**Materials provided:**
import Summits.QuantumAdvantage.QuantumAdvantage.Theorems.SupportDialResidueCertificateG

/-! # SupportDial residue certificate — part H (decomp-qadv-lens-1 g7, node «ResidueDial» rev 5)

§7c part 2 + §8b: the dictionary (`iterE_eq`, `core`, `signTwist_sum_eq`), `signTwistLaw2`, and the FINAL THEOREM `halfDegreeLaw2_holds : SupportDial.HalfDegreeLaw2` (item 32140). -/

set_option linter.dupNamespace false
set_option linter.style.longLine false
set_option linter.unusedVariables false

open Finset
open Literature.Computability.QuantumComplexity.RingHLF
open Literature.Computability.MetaComplexity.Smolensky (CubeFn mono lowDeg)
open Summit.QuantumAdvantage.AdviceFreeQNC0

namespace Summit.QuantumAdvantage.QuantumAdvantage.Theorems.SupportDialResidueCertificate

section SignTwist
variable {k : ℕ}

/-! ### §7c-B The dictionary: ring definitions ↦ automaton -/
/-- Prefix count of a Boolean predicate on `Fin k`: `#{j < i : Q j}`. -/
def pc (Q : Fin k → Bool) (i : ℕ) : ℕ := ∑ j : Fin k, if j.val < i ∧ Q j = true then 1 else 0
/-- ResidueDial helper `pc_zero` (lens-1 g7 ResidueDial certificate; see the enclosing section docstring). -/
theorem pc_zero (Q : Fin k → Bool) : pc Q 0 = 0 := by
  unfold pc; simp
/-- ResidueDial helper `pc_succ` (lens-1 g7 ResidueDial certificate; see the enclosing section docstring). -/
theorem pc_succ (Q : Fin k → Bool) {i : ℕ} (hi : i < k) :
    pc Q (i + 1) = pc Q i + (if Q ⟨i, hi⟩ = true then 1 else 0) := by
  unfold pc
  have hpt : ∀ j : Fin k, (if j.val < i + 1 ∧ Q j = true then 1 else 0 : ℕ) =
      (if j.val < i ∧ Q j = true then 1 else 0) + (if j = ⟨i, hi⟩ then (if Q j = true then 1 else 0) else 0) := by
    intro j
    by_cases h1 : j.val < i
    · have h2 : j ≠ ⟨i, hi⟩ := fun h => by rw [h] at h1; exact lt_irrefl _ h1
      rw [if_neg h2, add_zero]
      by_cases hq : Q j = true
      · rw [if_pos ⟨by omega, hq⟩, if_pos ⟨h1, hq⟩]
      · rw [if_neg (fun h => hq h.2), if_neg (fun h => hq h.2)]
    · by_cases h2 : j = ⟨i, hi⟩
      · subst h2
        have e1 : ¬ ((⟨i, hi⟩ : Fin k).val < i ∧ Q ⟨i, hi⟩ = true) := fun h => h1 h.1
        rw [if_neg e1, if_pos rfl, zero_add]
        by_cases hq : Q ⟨i, hi⟩ = true
        · rw [if_pos ⟨Nat.lt_succ_self i, hq⟩, if_pos hq]
        · rw [if_neg (fun h => hq h.2), if_neg hq]
      · have h3 : ¬ j.val < i + 1 := fun h => by
          rcases Nat.lt_succ_iff_lt_or_eq.1 h with h | h
          · exact h1 h
          · exact h2 (Fin.ext h)
        rw [if_neg (fun h => h3 h.1), if_neg (fun h => h1 h.1), if_neg h2]
  rw [Finset.sum_congr rfl fun j _ => hpt j, Finset.sum_add_distrib, Finset.sum_ite_eq' univ (⟨i, hi⟩ : Fin k)]
  simp
/-- ResidueDial helper `pc_full` (lens-1 g7 ResidueDial certificate; see the enclosing section docstring). -/
theorem pc_full (Q : Fin k → Bool) : pc Q k = (univ.filter fun j : Fin k => Q j = true).card := by
  unfold pc
  rw [Finset.card_filter]
  refine Finset.sum_congr rfl fun j _ => ?_
  simp only [j.isLt, true_and]
/-- Partial rotation number: `Σ_{j<i} (−1)^{#ones ≤ j}`. -/
def rotp (β : Fin k → Bool) (i : ℕ) : ZMod 3 :=
  ∑ j : Fin k, if j.val < i then (-1 : ZMod 3) ^ pc β (j.val + 1) else 0
/-- ResidueDial helper `rotp_zero` (lens-1 g7 ResidueDial certificate; see the enclosing section docstring). -/
theorem rotp_zero (β : Fin k → Bool) : rotp β 0 = 0 := by
  unfold rotp; simp
/-- ResidueDial helper `rotp_succ` (lens-1 g7 ResidueDial certificate; see the enclosing section docstring). -/
theorem rotp_succ (β : Fin k → Bool) {i : ℕ} (hi : i < k) :
    rotp β (i + 1) = rotp β i + (-1 : ZMod 3) ^ pc β (i + 1) := by
  unfold rotp
  have hpt : ∀ j : Fin k, (if j.val < i + 1 then (-1 : ZMod 3) ^ pc β (j.val + 1) else 0) =
      (if j.val < i then (-1 : ZMod 3) ^ pc β (j.val + 1) else 0) +
        (if j = ⟨i, hi⟩ then (-1 : ZMod 3) ^ pc β (j.val + 1) else 0) := by
    intro j
    by_cases h1 : j.val < i
    · have h2 : j ≠ ⟨i, hi⟩ := fun h => by rw [h] at h1; exact lt_irrefl _ h1
      rw [if_pos (by omega), if_pos h1, if_neg h2, add_zero]
    · by_cases h2 : j = ⟨i, hi⟩
      · subst h2; rw [if_pos (Nat.lt_succ_self i), if_neg h1, if_pos rfl, zero_add]
      · have h3 : ¬ j.val < i + 1 := fun h => by
          rcases Nat.lt_succ_iff_lt_or_eq.1 h with h | h
          · exact h1 h
          · exact h2 (Fin.ext h)
        rw [if_neg h3, if_neg h1, if_neg h2, add_zero]
  rw [Finset.sum_congr rfl fun j _ => hpt j, Finset.sum_add_distrib, Finset.sum_ite_eq' univ (⟨i, hi⟩ : Fin k)]
  simp
/-- ResidueDial helper `rotp_full` (lens-1 g7 ResidueDial certificate; see the enclosing section docstring). -/
theorem rotp_full (β : Fin k → Bool) : rotp β k = rot3 β := by
  unfold rotp rot3
  refine Finset.sum_congr rfl fun i _ => ?_
  rw [if_pos i.isLt, pc]
  congr 1
  rw [Finset.card_filter]
  refine Finset.sum_congr rfl fun j _ => ?_
  have : (j.val < i.val + 1 ∧ β j = true) ↔ (j ≤ i ∧ β j = true) := by
    rw [Nat.lt_succ_iff, Fin.le_iff_val_le_val]
  exact if_congr this rfl rfl
/-- `(−1)^n` read through the parity of `n`. -/
theorem sgn3_cast (n : ℕ) : sgn3 (n : ZMod 2) = (-1 : ZMod 3) ^ n := by
  unfold sgn3
  rcases Nat.even_or_odd n with ⟨m, rfl⟩ | ⟨m, rfl⟩
  · rw [if_pos, Even.neg_one_pow ⟨m, rfl⟩]
    push_cast
    exact (by decide : ∀ x : ZMod 2, x + x = 0) _
  · rw [if_neg, Odd.neg_one_pow ⟨m, rfl⟩]
    push_cast
    rw [two_mul]
    have h : ∀ x : ZMod 2, x + x + 1 ≠ 0 := by decide
    exact h _

/-- Trajectory predicates: `W`-events and `V`-events along the walk from `s₀`. -/
def QW (β : Fin k → Bool) (s₀ : St) : Fin k → Bool := fun j => β j && (iter β j.val s₀).2
/-- ResidueDial helper `QV` (lens-1 g7 ResidueDial certificate; see the enclosing section docstring). -/
def QV (β : Fin k → Bool) (s₀ : St) : Fin k → Bool := fun j => decide (iter β (j.val + 1) s₀ = (true, true))

/-- **The extended fold computes the walk statistics.** -/
theorem iterE_eq (β : Fin k → Bool) (s₀ : St) : ∀ i, i ≤ k →
    iterE β i (initE s₀) =
      (iter β i s₀, (pc (QV β s₀) i : ZMod 2), (pc (QW β s₀) i : ZMod 4), (pc β i : ZMod 2), rotp β i)
  | 0, _ => by
    rw [iterE_zero, iter_zero, pc_zero, pc_zero, pc_zero, rotp_zero]
    simp [initE]
  | i + 1, hi => by
    have hik : i < k := by omega
    rw [iterE_succ β hik, iterE_eq β s₀ i (by omega), rotp_succ β hik, pc_succ (QV β s₀) hik,
      pc_succ (QW β s₀) hik, pc_succ β hik, iter_succ β hik]
    have hV : (QV β s₀ ⟨i, hik⟩ = true) ↔ tstep (β ⟨i, hik⟩) (iter β i s₀) = (true, true) := by
      unfold QV; rw [decide_eq_true_iff, iter_succ β hik]
    have hW : (QW β s₀ ⟨i, hik⟩ = true) ↔ (β ⟨i, hik⟩ && (iter β i s₀).2) = true := Iff.rfl
    unfold fstep
    refine Prod.ext rfl (Prod.ext ?_ (Prod.ext ?_ (Prod.ext ?_ ?_)))
    · show (pc (QV β s₀) i : ZMod 2) + ind (decide (tstep (β ⟨i, hik⟩) (iter β i s₀) = (true, true))) = _
      rw [ind_decide]; push_cast
      congr 1
      exact if_congr hV.symm rfl rfl
    · show (pc (QW β s₀) i : ZMod 4) + bit4 (β ⟨i, hik⟩ && (iter β i s₀).2) = _
      unfold bit4; push_cast
      rfl
    · show (pc β i : ZMod 2) + ind (β ⟨i, hik⟩) = _
      unfold ind; push_cast; rfl
    · show rotp β i + sgn3 ((pc β i : ZMod 2) + ind (β ⟨i, hik⟩)) = rotp β i + (-1 : ZMod 3) ^ (pc β i + if β ⟨i, hik⟩ = true then 1 else 0)
      congr 1
      rw [← sgn3_cast]; congr 1; unfold ind; push_cast; rfl

/-- `wtAnd` of a trajectory is the full `W`-count. -/
theorem wtAnd_kernelVec (β : Fin k → Bool) (s₀ : St) : wtAnd β (kernelVec β s₀) = pc (QW β s₀) k := by
  rw [pc_full]; unfold wtAnd QW kernelVec
  congr 1
  refine Finset.filter_congr fun j _ => ?_
  rw [Bool.and_eq_true]

/-- `edgesIn` of a CLOSED trajectory is the full `V`-count. -/
theorem edgesIn_kernelVec (β : Fin k → Bool) (s₀ : St) (hcl : iter β k s₀ = s₀) :
    edgesIn (kernelVec β s₀) = pc (QV β s₀) k := by
  rw [pc_full]; unfold edgesIn QV kernelVec
  congr 1
  refine Finset.filter_congr fun j _ => ?_
  have h1 : iter β (nxt j).val s₀ = iter β (j.val + 1) s₀ := by
    show iter β ((j.val + 1) % k) s₀ = _
    by_cases hj : j.val + 1 < k
    · rw [Nat.mod_eq_of_lt hj]
    · rw [show j.val + 1 = k by omega, Nat.mod_self, iter_zero, hcl]
  have h2 : (iter β (j.val + 1) s₀).1 = (iter β j.val s₀).2 := iter_succ_fst β j.isLt s₀
  rw [h1, decide_eq_true_iff, Prod.ext_iff, h2]

/-- The sign bit of the zero vector vanishes. -/
theorem signBit_zero_vec (x : Fin k → Bool) : signBit x (fun _ => false) = 0 := by
  unfold signBit edgesIn wtAnd; simp

/-- **Kernel collapse** on the odd class: `Σ_v [v ∈ K(β)] c(v) = c(J(β))` when `c(0) = 0`. -/
theorem sum_kernel_collapse (hk : 3 ≤ k) (β : Fin k → Bool) (hrefl : reflBit (List.ofFn β) = true)
    (c : (Fin k → Bool) → ZMod 2) (hc0 : c (fun _ => false) = 0) :
    (∑ v : Fin k → Bool, ind (kerB β v) * c v) = c (kernelVec β (fixVec (sigmaSum (List.ofFn β)))) := by
  have hJ : kernelVec β (fixVec (sigmaSum (List.ofFn β))) ≠ fun _ => false :=
    kernelVec_fixVec_ne_zero hk β hrefl
  have hpt : ∀ v : Fin k → Bool, ind (kerB β v) * c v =
      (if v = (fun _ => false) then c v else 0) +
        (if v = kernelVec β (fixVec (sigmaSum (List.ofFn β))) then c v else 0) := by
    intro v
    unfold kerB
    by_cases hv : InKernel β v
    · rw [decide_eq_true hv, ind_true, one_mul]
      rcases (kernel_odd hk β hrefl v).1 hv with h | h
      · rw [if_pos h, if_neg (by rw [h]; exact hJ.symm), add_zero]
      · rw [if_neg (by rw [h]; exact hJ), if_pos h, zero_add]
    · rw [decide_eq_false hv, ind_false, zero_mul]
      have h1 : v ≠ fun _ => false := by intro h; rw [h] at hv; exact hv (inKernel_zero β)
      have h2 : v ≠ kernelVec β (fixVec (sigmaSum (List.ofFn β))) := by
        intro h; rw [h] at hv; exact hv ((kernel_odd hk β hrefl _).2 (Or.inr rfl))
      rw [if_neg h1, if_neg h2, add_zero]
  rw [Finset.sum_congr rfl fun v _ => hpt v, Finset.sum_add_distrib, Finset.sum_ite_eq' univ,
    Finset.sum_ite_eq' univ]
  simp [hc0]

/-- Arithmetic of the sign bit: `(V + W/2) mod 2 = V + [W ≡ 2 (4)]` in `𝔽₂` for even `W`. -/
theorem cast_sign (V W : ℕ) (hW : Even W) :
    ((((V + W / 2) % 2 : ℕ)) : ZMod 2) = (V : ZMod 2) + (if ((W : ℕ) : ZMod 4) = 2 then 1 else 0) := by
  obtain ⟨a, rfl⟩ := hW
  rw [show a + a = 2 * a by ring, Nat.mul_div_cancel_left a (by norm_num), ZMod.natCast_mod, Nat.cast_add]
  congr 1
  rcases Nat.even_or_odd a with ⟨c, rfl⟩ | ⟨c, rfl⟩
  · have h4 : ((2 * (c + c) : ℕ) : ZMod 4) ≠ 2 := by
      rw [show 2 * (c + c) = 4 * c by ring, Nat.cast_mul, show ((4 : ℕ) : ZMod 4) = 0 by decide, zero_mul]
      decide
    rw [if_neg h4]
    push_cast
    exact (by decide : ∀ x : ZMod 2, x + x = 0) _
  · have h4 : ((2 * (2 * c + 1) : ℕ) : ZMod 4) = 2 := by
      rw [show 2 * (2 * c + 1) = 4 * c + 2 by ring, Nat.cast_add, Nat.cast_mul,
        show ((4 : ℕ) : ZMod 4) = 0 by decide, zero_mul, zero_add]
      decide
    rw [if_pos h4]
    push_cast
    exact (by decide : ∀ x : ZMod 2, 2 * x + 1 = 1) _

/-- Number of ones plus number of zeros. -/
theorem ones_add_zeros (β : Fin k → Bool) :
    pc β k + (univ.filter fun b : Fin k => β b = false).card = k := by
  rw [pc_full]
  have h := Finset.card_filter_add_card_filter_not (s := (univ : Finset (Fin k))) (fun b : Fin k => β b = true)
  rw [Finset.card_univ, Fintype.card_fin] at h
  have h2 : (univ.filter fun b : Fin k => ¬ β b = true) = univ.filter fun b : Fin k => β b = false :=
    Finset.filter_congr fun b _ => by simp
  rw [h2] at h
  exact h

**What is needed:**
Using the material above, work out how many lines hold the word "Theorems". Reply with that number alone.

**Reply:**
2